This is somewhere between a "reference request" and "ask an expert", but I hope it is not too trivial or off-topic.
Anyway. There has been a lot of attention given to showing that for certain discrete groups $G$, the reduced group C*
-algebra $C_r^*(G)$ is an exact C*
-algebra in the sense of Kirchberg/Wassermann. For something I am working on, I want to consider certain classes of nondiscrete groups. (I am actually thinking of the case where the group von Neumann algebra is finite, but it's not clear to me how much that helps.)
This leads me to my question: does anyone know of results for when either of the following group C*
-algebras are exact?
1) $C_r^*(G)$ where G is not discrete . If $G$ is amenable or connected then this algebra will be nuclear, hence in particular exact.

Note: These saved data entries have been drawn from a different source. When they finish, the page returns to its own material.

/-!
# Completeness of the axisymmetric oblate spheroidal harmonics in `L²([-1, 1])`

Topic `Literature/Analysis/SpecialFunctions` (namespace `Literature.Analysis.SpecialFunctions`),
continuing `LegendreHilbertBasis.lean` (the normalised Legendre polynomials `P̃_n` are a Hilbert
basis of `L²([-1,1])`) with the abstract engine
`Literature.Analysis.OperatorTheory.exists_hilbertBasis_diag_add`
(`DiagonalPerturbationEigenbasis.lean`).

Dafermos–Rodnianski–Shlapentokh-Rothman (arXiv:1402.7034 = Ann. of Math. 183 (2016)), §5.2.1:
for `ν ∈ ℝ` the eigenfunctions `S_{mℓ}(ν, cos θ) e^{imφ}` of the self-adjoint operator
`P(ν) = -(1/sin θ) ∂_θ(sin θ ∂_θ) - ∂_φ²/sin² θ - ν² cos² θ` on `L²(sin θ dθ dφ)` "form a complete
orthonormal basis", with real discrete eigenvalues `λ_{mℓ}(ν)`; for `ν = 0` they reduce to the
spherical harmonics. This file proves the **axisymmetric sector `m = 0`** of this statement, in the
variable `x = cos θ ∈ [-1, 1]` (`∫_0^π |f(cos θ)|² sin θ dθ = ∫_{-1}^1 |f|²`), where
`P(ν)|_{m=0} = L - ν² x²` with the Legendre operator `L = -d/dx (1 - x²) d/dx`:

* `legendreMul w` — multiplication by a bounded measurable real weight on `L²([-1,1])`
  (`coeFn_legendreMul`, `inner_legendreMul`, norm bound, `isSelfAdjoint_legendreMul`);
* `legendreOp p = -((1 - X²) p')'` on `ℝ[X]`: the symmetric form
  `∫_{-1}^1 (L p) q = ∫_{-1}^1 (1 - x²) p' q'` (`integral_legendreOp_mul`), symmetry, the
  coefficient formula and `deg L p ≤ deg p`, and **Legendre's differential equation**
  `L P_n = n(n+1) P_n` (`legendreOp_legendre`, proved from orthogonality: `L P_n - n(n+1) P_n` has
  degree `< n` and is orthogonal to `P_0, …, P_{n-1}`), whence the diagonal operator
  `diag(n(n+1))` in the Legendre basis is the Legendre operator on polynomials
  (`inner_legendreL2_legendreOp`);
* `exists_hilbertBasis_oblateSpheroidal_axisym` — **for every real `ν` there is a Hilbert basis
  `(S_j)` of `L²([-1, 1])` of eigenfunctions of `L - ν² x²`** with real eigenvalues `λ_j → +∞`,
  `λ_j ≥ -ν²`, in Legendre coefficients:
  `n(n+1) ⟨P̃_n, S_j⟩ - ν² ⟨P̃_n, x² S_j⟩ = λ_j ⟨P̃_n, S_j⟩` for all `n`;
* `inner_oblateSpheroidal_legendreOp` — the weak eigenfunction equation against polynomial test
  functions: `⟨S_j, (L - ν² x²) p⟩ = λ_j ⟨S_j, p⟩` for every real polynomial `p`.

The eigenvalue bound printed in DRSR, `λ + ν² ≥ |m|(|m|+1) = 0`, is `-ν² ≤ λ_j`. The
identification of the `S_j` with the smooth solutions of the spheroidal equation regular at both
poles (the shooting eigenfunctions `sphmEig` of `SpheroidalHarmonicEigenfunction.lean`), the sectors
`m ≠ 0` and the assembly over `m` on the sphere are not treated here. Everything is PROVED; no
named facts.

## References

* M. Dafermos, I. Rodnianski, Y. Shlapentokh-Rothman, arXiv:1402.7034 = Ann. of Math. 183 (2016),
  §5.2.1 (oblate spheroidal harmonics: completeness, eigenvalue bounds).
  [DafermosRodnianskiShlapentokhrothman2014]
* M. Reed, B. Simon, *Methods of Modern Mathematical Physics IV* (1978), Thm. XIII.64.
  [ReedSimonIV1978]
* G. E. Andrews, R. Askey, R. Roy, *Special Functions*, CUP 1999, §2.5 and (6.3.9)/§6.4 (the
  differential equation of the Jacobi/ultraspherical polynomials, `α = β = 0`).
  [AndrewsAskeyRoy1999]
-/

noncomputable section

2) $C_d^*(G)$, which is defined to be the norm-closed subalgebra of ${\mathcal B}(L^2(G))$ generated by all left translation operators $\lambda_t$, with $\lambda_t(\xi)(s) = \int_G \xi(t^{-1}s)\\,ds$.

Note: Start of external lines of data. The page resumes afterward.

/-- `β²/y → 1`. [cite: BeatonBousquetMelouDeGierDuminilCopinGuttmann2014, Section 3.1, Proposition 5 (arXiv v5 p. 9)] -/
private theorem tendsto_sq_wallRate_div_ti : Tendsto (fun y : ℝ => wallRate y ^ 2 / y) atTop (𝓝 1) := by
  have h1 : Tendsto (fun y : ℝ => (wallRate y / Real.sqrt y) ^ 2) atTop (𝓝 ((1 : ℝ) ^ 2)) := tendsto_wallRate_div_sqrt.pow 2
  rw [one_pow] at h1
  refine h1.congr' ?_
  filter_upwards [eventually_gt_atTop (0 : ℝ)] with y hy
  rw [div_pow, Real.sq_sqrt hy.le]

/-- [folklore] Exponent bookkeeping: `(y^{2/3})^{16} = y¹⁰ · y^{2/3}` for `y > 0`. -/
private theorem rpow_two_thirds_pow_sixteen_ti (hy : 0 < y) : (y ^ ((2 : ℝ) / 3)) ^ 16 = y ^ 10 * y ^ ((2 : ℝ) / 3) := by
  rw [← Real.rpow_natCast (y ^ ((2 : ℝ) / 3)) 16, ← Real.rpow_mul hy.le, ← Real.rpow_natCast y 10, ← Real.rpow_add hy]
  norm_num

/-! ### §1  The eighth rung of the `β²`-tower, `visits ≤ 5`, and the class bounds at `n = 22, …, 32` -/

/-- ★ **`y⁸ (1 − y/β(y)²) − y⁶ − y⁵ − y⁴ − 2y³ − 2y² − 3y → 2`** — the eighth rung `M` of the `β²`-tower, from the eighth-order limit
`y⁷(β² − y − 1/y − … − 12/y⁶) → 18` («A7-EXACT») by `M = D₇·r − K − H − 2P − 4Q − 6A − 12A/y`.
[cite: BeatonBousquetMelouDeGierDuminilCopinGuttmann2014, Section 3.1, Proposition 5 (arXiv v5 p. 9) and p. 10] -/
theorem tendsto_pow_eight_mul_one_sub_div_sub :
    Tendsto (fun y : ℝ => y ^ 8 * (1 - y / wallRate y ^ 2) - y ^ 6 - y ^ 5 - y ^ 4 - 2 * y ^ 3 - 2 * y ^ 2 - 3 * y) atTop (𝓝 2) := by
  have hr := tendsto_div_wallRate_sq
  have hA := tendsto_sq_mul_one_sub_div_wallRate_sq
  have hQ := tendsto_cube_mul_one_sub_div_sub
  have hP := tendsto_pow_four_mul_one_sub_div_sub
  have hH := tendsto_pow_five_mul_one_sub_div_sub
  have hK := tendsto_pow_six_mul_one_sub_div_sub
  have hD := tendsto_pow_seven_mul_wallRate_sq_sub
  have hu : Tendsto (fun y : ℝ => y⁻¹) atTop (𝓝 0) := tendsto_inv_atTop_zero
  have h := ((((((hD.mul hr).sub hK).sub hH).sub (hP.const_mul 2)).sub (hQ.const_mul 4)).sub (hA.const_mul 6)).sub ((hA.mul hu).const_mul 12)
  refine Tendsto.congr' ?_ (tendsto_of_tendsto_of_eq_ti h (by norm_num))
  filter_upwards [eventually_gt_atTop (0 : ℝ)] with y hy
  have hw : wallRate y ≠ 0 := (wallRate_pos y).ne'
  have hy' : y ≠ 0 := hy.ne'
  field_simp
  ring

/-- Blocks of length `n ∈ [4, 35]` visit the surface at most five times (six-step law `6·visits ≤ n`, car 71). [cite: MadrasSlade1993, Section 4.2, remark before (4.2.21) (p. 94)] -/
theorem visits_le_five_of_le_thirtyfive (h4 : 4 ≤ n) (h35 : n ≤ 35) (hω : ω ∈ ipwb n) : visits n ω ≤ 5 := by
  have := six_mul_visits_le hω h4
  omega

open Classical in
/-- ★ `Λ₂₂(y) = N₁₁,₁·y + 295y² + 33y³` (`N₁₁,₂ = 295` «CENSUS-NINE-B», `N₁₁,₃ = 33` «CENSUS-EIGHT-B2»; `N₁₁,₁` kept symbolic). [cite: MadrasSlade1993, Section 4.2, (4.2.2) (p. 91)] -/
theorem IPWB_twentytwo_eq_census_ten {m : ℕ} (hm : m = 22) (y : ℝ) :
    IPWB m y = #((ipwb m).filter fun ω => visits m ω = 1) * y + 295 * y ^ 2 + 33 * y ^ 3 := by
  have e := IPWB_eq_sum_range_card_mul_pow (m := m) (V := 4) (fun ω hω => visits_le_four_of_le_twentynine (by omega) (by omega) hω) y
  have h4 : #((ipwb m).filter fun ω => visits m ω = 4) = 0 :=
    Finset.card_eq_zero.2 (Finset.filter_eq_empty_iff.2 fun ω hω h4 => by have := six_mul_visits_le hω (by omega); omega)
  simp only [Finset.sum_range_succ, Finset.sum_range_zero, card_zeroVisit_ipwb_eq_zero, card_twoVisit_ipwb_twentytwo_eq hm,
    card_threeVisit_ipwb_twentytwo_eq_thirtyThree hm, h4] at e
  rw [e]; push_cast; ring

open Classical in
/-- ★ `Λ₂₄(y) = N₁₂,₁·y + N₁₂,₂·y² + 132y³ + y⁴` with `N₁₂,₁ ≤ 3²⁴`: for `y ≥ 0`, `N₁₂,₂y² + 132y³ + y⁴ ≤ Λ₂₄ ≤ 3²⁴y + N₁₂,₂y² + 132y³ + y⁴`
(`N₁₂,₃ = 132` «CENSUS-NINE-B», `N₁₂,₄ = 1`). [cite: MadrasSlade1993, Section 4.2, (4.2.2); Section 1.2, (1.2.16) (p. 11)] -/
theorem IPWB_twentyfour_two_sided_ten {m : ℕ} (hm : m = 24) (hy : 0 ≤ y) :
    #((ipwb m).filter fun ω => visits m ω = 2) * y ^ 2 + 132 * y ^ 3 + y ^ 4 ≤ IPWB m y ∧
      IPWB m y ≤ 3 ^ 24 * y + #((ipwb m).filter fun ω => visits m ω = 2) * y ^ 2 + 132 * y ^ 3 + y ^ 4 := by
  have e := IPWB_eq_sum_range_card_mul_pow (m := m) (V := 4) (fun ω hω => visits_le_four_of_le_twentynine (by omega) (by omega) hω) y
  simp only [Finset.sum_range_succ, Finset.sum_range_zero, card_zeroVisit_ipwb_eq_zero, card_threeVisit_ipwb_twentyfour_eq hm,
    card_fourVisit_ipwb_twentyfour_eq_one hm] at e
  have h3 : (3 : ℝ) ^ m = 3 ^ 24 := by rw [hm]
  have hN1 := mul_le_mul_of_nonneg_right (card_filter_ipwb_le_ti m (fun ω => visits m ω = 1)) hy
  have hN1' : (0 : ℝ) ≤ #((ipwb m).filter fun ω => visits m ω = 1) * y := mul_nonneg (Nat.cast_nonneg _) hy
  rw [h3] at hN1
  constructor
  · rw [e]; push_cast; linarith [hN1']
  · rw [e]; push_cast; linarith [hN1]

open Classical in
/-- ★ `Λ₂₆(y) = N₁₃,₁·y + N₁₃,₂·y² + N₁₃,₃·y³ + 16y⁴` with `N₁₃,₁, N₁₃,₂ ≤ 3²⁶`: for `y ≥ 0`, `N₁₃,₃y³ + 16y⁴ ≤ Λ₂₆ ≤ 3²⁶(y + y²) + N₁₃,₃y³ + 16y⁴`
(`N₁₃,₄ = 16` «CENSUS-NINE-B»). [cite: MadrasSlade1993, Section 4.2, (4.2.2); Section 1.2, (1.2.16) (p. 11)] -/
theorem IPWB_twentysix_two_sided_ten {m : ℕ} (hm : m = 26) (hy : 0 ≤ y) :
    #((ipwb m).filter fun ω => visits m ω = 3) * y ^ 3 + 16 * y ^ 4 ≤ IPWB m y ∧
      IPWB m y ≤ 3 ^ 26 * (y + y ^ 2) + #((ipwb m).filter fun ω => visits m ω = 3) * y ^ 3 + 16 * y ^ 4 := by
  have e := IPWB_eq_sum_range_card_mul_pow (m := m) (V := 4) (fun ω hω => visits_le_four_of_le_twentynine (by omega) (by omega) hω) y
  simp only [Finset.sum_range_succ, Finset.sum_range_zero, card_zeroVisit_ipwb_eq_zero, card_fourVisit_ipwb_twentysix_eq hm] at e
  have h3 : (3 : ℝ) ^ m = 3 ^ 26 := by rw [hm]
  have hN1 := mul_le_mul_of_nonneg_right (card_filter_ipwb_le_ti m (fun ω => visits m ω = 1)) hy
  have hN2 := mul_le_mul_of_nonneg_right (card_filter_ipwb_le_ti m (fun ω => visits m ω = 2)) (pow_nonneg hy 2)
  have hN1' : (0 : ℝ) ≤ #((ipwb m).filter fun ω => visits m ω = 1) * y := mul_nonneg (Nat.cast_nonneg _) hy
  have hN2' : (0 : ℝ) ≤ #((ipwb m).filter fun ω => visits m ω = 2) * y ^ 2 := mul_nonneg (Nat.cast_nonneg _) (pow_nonneg hy 2)
  rw [h3] at hN1 hN2
  constructor
  · rw [e]; push_cast; linarith [hN1', hN2']
  · rw [e]; push_cast; linarith [hN1, hN2]

open Classical in
/-- ★ `Λ₂₈(y) = Σ_{v ≤ 4} N₁₄,ᵥ·y^v` with `N₁₄,₁, N₁₄,₂, N₁₄,₃ ≤ 3²⁸`: for `y ≥ 0`, `N₁₄,₄y⁴ ≤ Λ₂₈ ≤ 3²⁸(y + y² + y³) + N₁₄,₄y⁴`. [cite: MadrasSlade1993, Section 4.2, (4.2.2); Section 1.2, (1.2.16) (p. 11)] -/
theorem IPWB_twentyeight_two_sided {m : ℕ} (hm : m = 28) (hy : 0 ≤ y) :
    #((ipwb m).filter fun ω => visits m ω = 4) * y ^ 4 ≤ IPWB m y ∧
      IPWB m y ≤ 3 ^ 28 * (y + y ^ 2 + y ^ 3) + #((ipwb m).filter fun ω => visits m ω = 4) * y ^ 4 := by
  have e := IPWB_eq_sum_range_card_mul_pow (m := m) (V := 4) (fun ω hω => visits_le_four_of_le_twentynine (by omega) (by omega) hω) y
  simp only [Finset.sum_range_succ, Finset.sum_range_zero, card_zeroVisit_ipwb_eq_zero] at e
  have h3 : (3 : ℝ) ^ m = 3 ^ 28 := by rw [hm]
  have hN1 := mul_le_mul_of_nonneg_right (card_filter_ipwb_le_ti m (fun ω => visits m ω = 1)) hy
  have hN2 := mul_le_mul_of_nonneg_right (card_filter_ipwb_le_ti m (fun ω => visits m ω = 2)) (pow_nonneg hy 2)
  have hN3 := mul_le_mul_of_nonneg_right (card_filter_ipwb_le_ti m (fun ω => visits m ω = 3)) (pow_nonneg hy 3)
  have hN1' : (0 : ℝ) ≤ #((ipwb m).filter fun ω => visits m ω = 1) * y := mul_nonneg (Nat.cast_nonneg _) hy
  have hN2' : (0 : ℝ) ≤ #((ipwb m).filter fun ω => visits m ω = 2) * y ^ 2 := mul_nonneg (Nat.cast_nonneg _) (pow_nonneg hy 2)
  have hN3' : (0 : ℝ) ≤ #((ipwb m).filter fun ω => visits m ω = 3) * y ^ 3 := mul_nonneg (Nat.cast_nonneg _) (pow_nonneg hy 3)
  rw [h3] at hN1 hN2 hN3
  constructor
  · rw [e]; push_cast; linarith [hN1', hN2', hN3']
  · rw [e]; push_cast; linarith [hN1, hN2, hN3]

open Classical in
/-- ★ `Λ₃₀(y) = Σ_{v ≤ 5} N₁₅,ᵥ·y^v` with `N₁₅,₁, …, N₁₅,₄ ≤ 3³⁰`: for `y ≥ 0`, `N₁₅,₅y⁵ ≤ Λ₃₀ ≤ 3³⁰(y + y² + y³ + y⁴) + N₁₅,₅y⁵`. [cite: MadrasSlade1993, Section 4.2, (4.2.2); Section 1.2, (1.2.16) (p. 11)] -/
theorem IPWB_thirty_two_sided {m : ℕ} (hm : m = 30) (hy : 0 ≤ y) :
    #((ipwb m).filter fun ω => visits m ω = 5) * y ^ 5 ≤ IPWB m y ∧
      IPWB m y ≤ 3 ^ 30 * (y + y ^ 2 + y ^ 3 + y ^ 4) + #((ipwb m).filter fun ω => visits m ω = 5) * y ^ 5 := by
  have e := IPWB_eq_sum_range_card_mul_pow (m := m) (V := 5) (fun ω hω => visits_le_five_of_le_thirtyfive (by omega) (by omega) hω) y
  simp only [Finset.sum_range_succ, Finset.sum_range_zero, card_zeroVisit_ipwb_eq_zero] at e
  have h3 : (3 : ℝ) ^ m = 3 ^ 30 := by rw [hm]
  have hN1 := mul_le_mul_of_nonneg_right (card_filter_ipwb_le_ti m (fun ω => visits m ω = 1)) hy
  have hN2 := mul_le_mul_of_nonneg_right (card_filter_ipwb_le_ti m (fun ω => visits m ω = 2)) (pow_nonneg hy 2)
  have hN3 := mul_le_mul_of_nonneg_right (card_filter_ipwb_le_ti m (fun ω => visits m ω = 3)) (pow_nonneg hy 3)
  have hN4 := mul_le_mul_of_nonneg_right (card_filter_ipwb_le_ti m (fun ω => visits m ω = 4)) (pow_nonneg hy 4)
  have hN1' : (0 : ℝ) ≤ #((ipwb m).filter fun ω => visits m ω = 1) * y := mul_nonneg (Nat.cast_nonneg _) hy
  have hN2' : (0 : ℝ) ≤ #((ipwb m).filter fun ω => visits m ω = 2) * y ^ 2 := mul_nonneg (Nat.cast_nonneg _) (pow_nonneg hy 2)
  have hN3' : (0 : ℝ) ≤ #((ipwb m).filter fun ω => visits m ω = 3) * y ^ 3 := mul_nonneg (Nat.cast_nonneg _) (pow_nonneg hy 3)
  have hN4' : (0 : ℝ) ≤ #((ipwb m).filter fun ω => visits m ω = 4) * y ^ 4 := mul_nonneg (Nat.cast_nonneg _) (pow_nonneg hy 4)
  rw [h3] at hN1 hN2 hN3 hN4
  constructor
  · rw [e]; push_cast; linarith [hN1', hN2', hN3', hN4']
  · rw [e]; push_cast; linarith [hN1, hN2, hN3, hN4]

The second case would be of most interest to me right now (the problem is that for the groups I am interested in, $C^*(G_d)$ is too big to be exact, as $G_d$ will contain a nonabelian free subgroup).
I suspect that I am simply not looking in the right places or at the right parts of the standard literature, so a pointer to the right places would be enough.
Update October 2012: In a partial vindication for the old-school way of doing things, involving not this new-fangled InterWeb2.0 stuff but "giving a conference talk and raising a question": I have been informed by Narutaka Ozawa that for many examples of compact non-abelian connected Lie groups $G$, the algebra denoted above by $C^*_d(G)$ fails to be exact. In cases such as $SO(n)$ for $n$ large enough this follows from the existence of dense subgroups that have Property (T) as discrete groups; in the case $G=SU(2)$ one needs some spectral gap results that have been recently been obtained in hard work of Bourgain--Gamburd.
(I am going from memory of our conversation here, so if anything in the above is faulty, then it is almost surely a mistake on my part and not on Ozawa's.)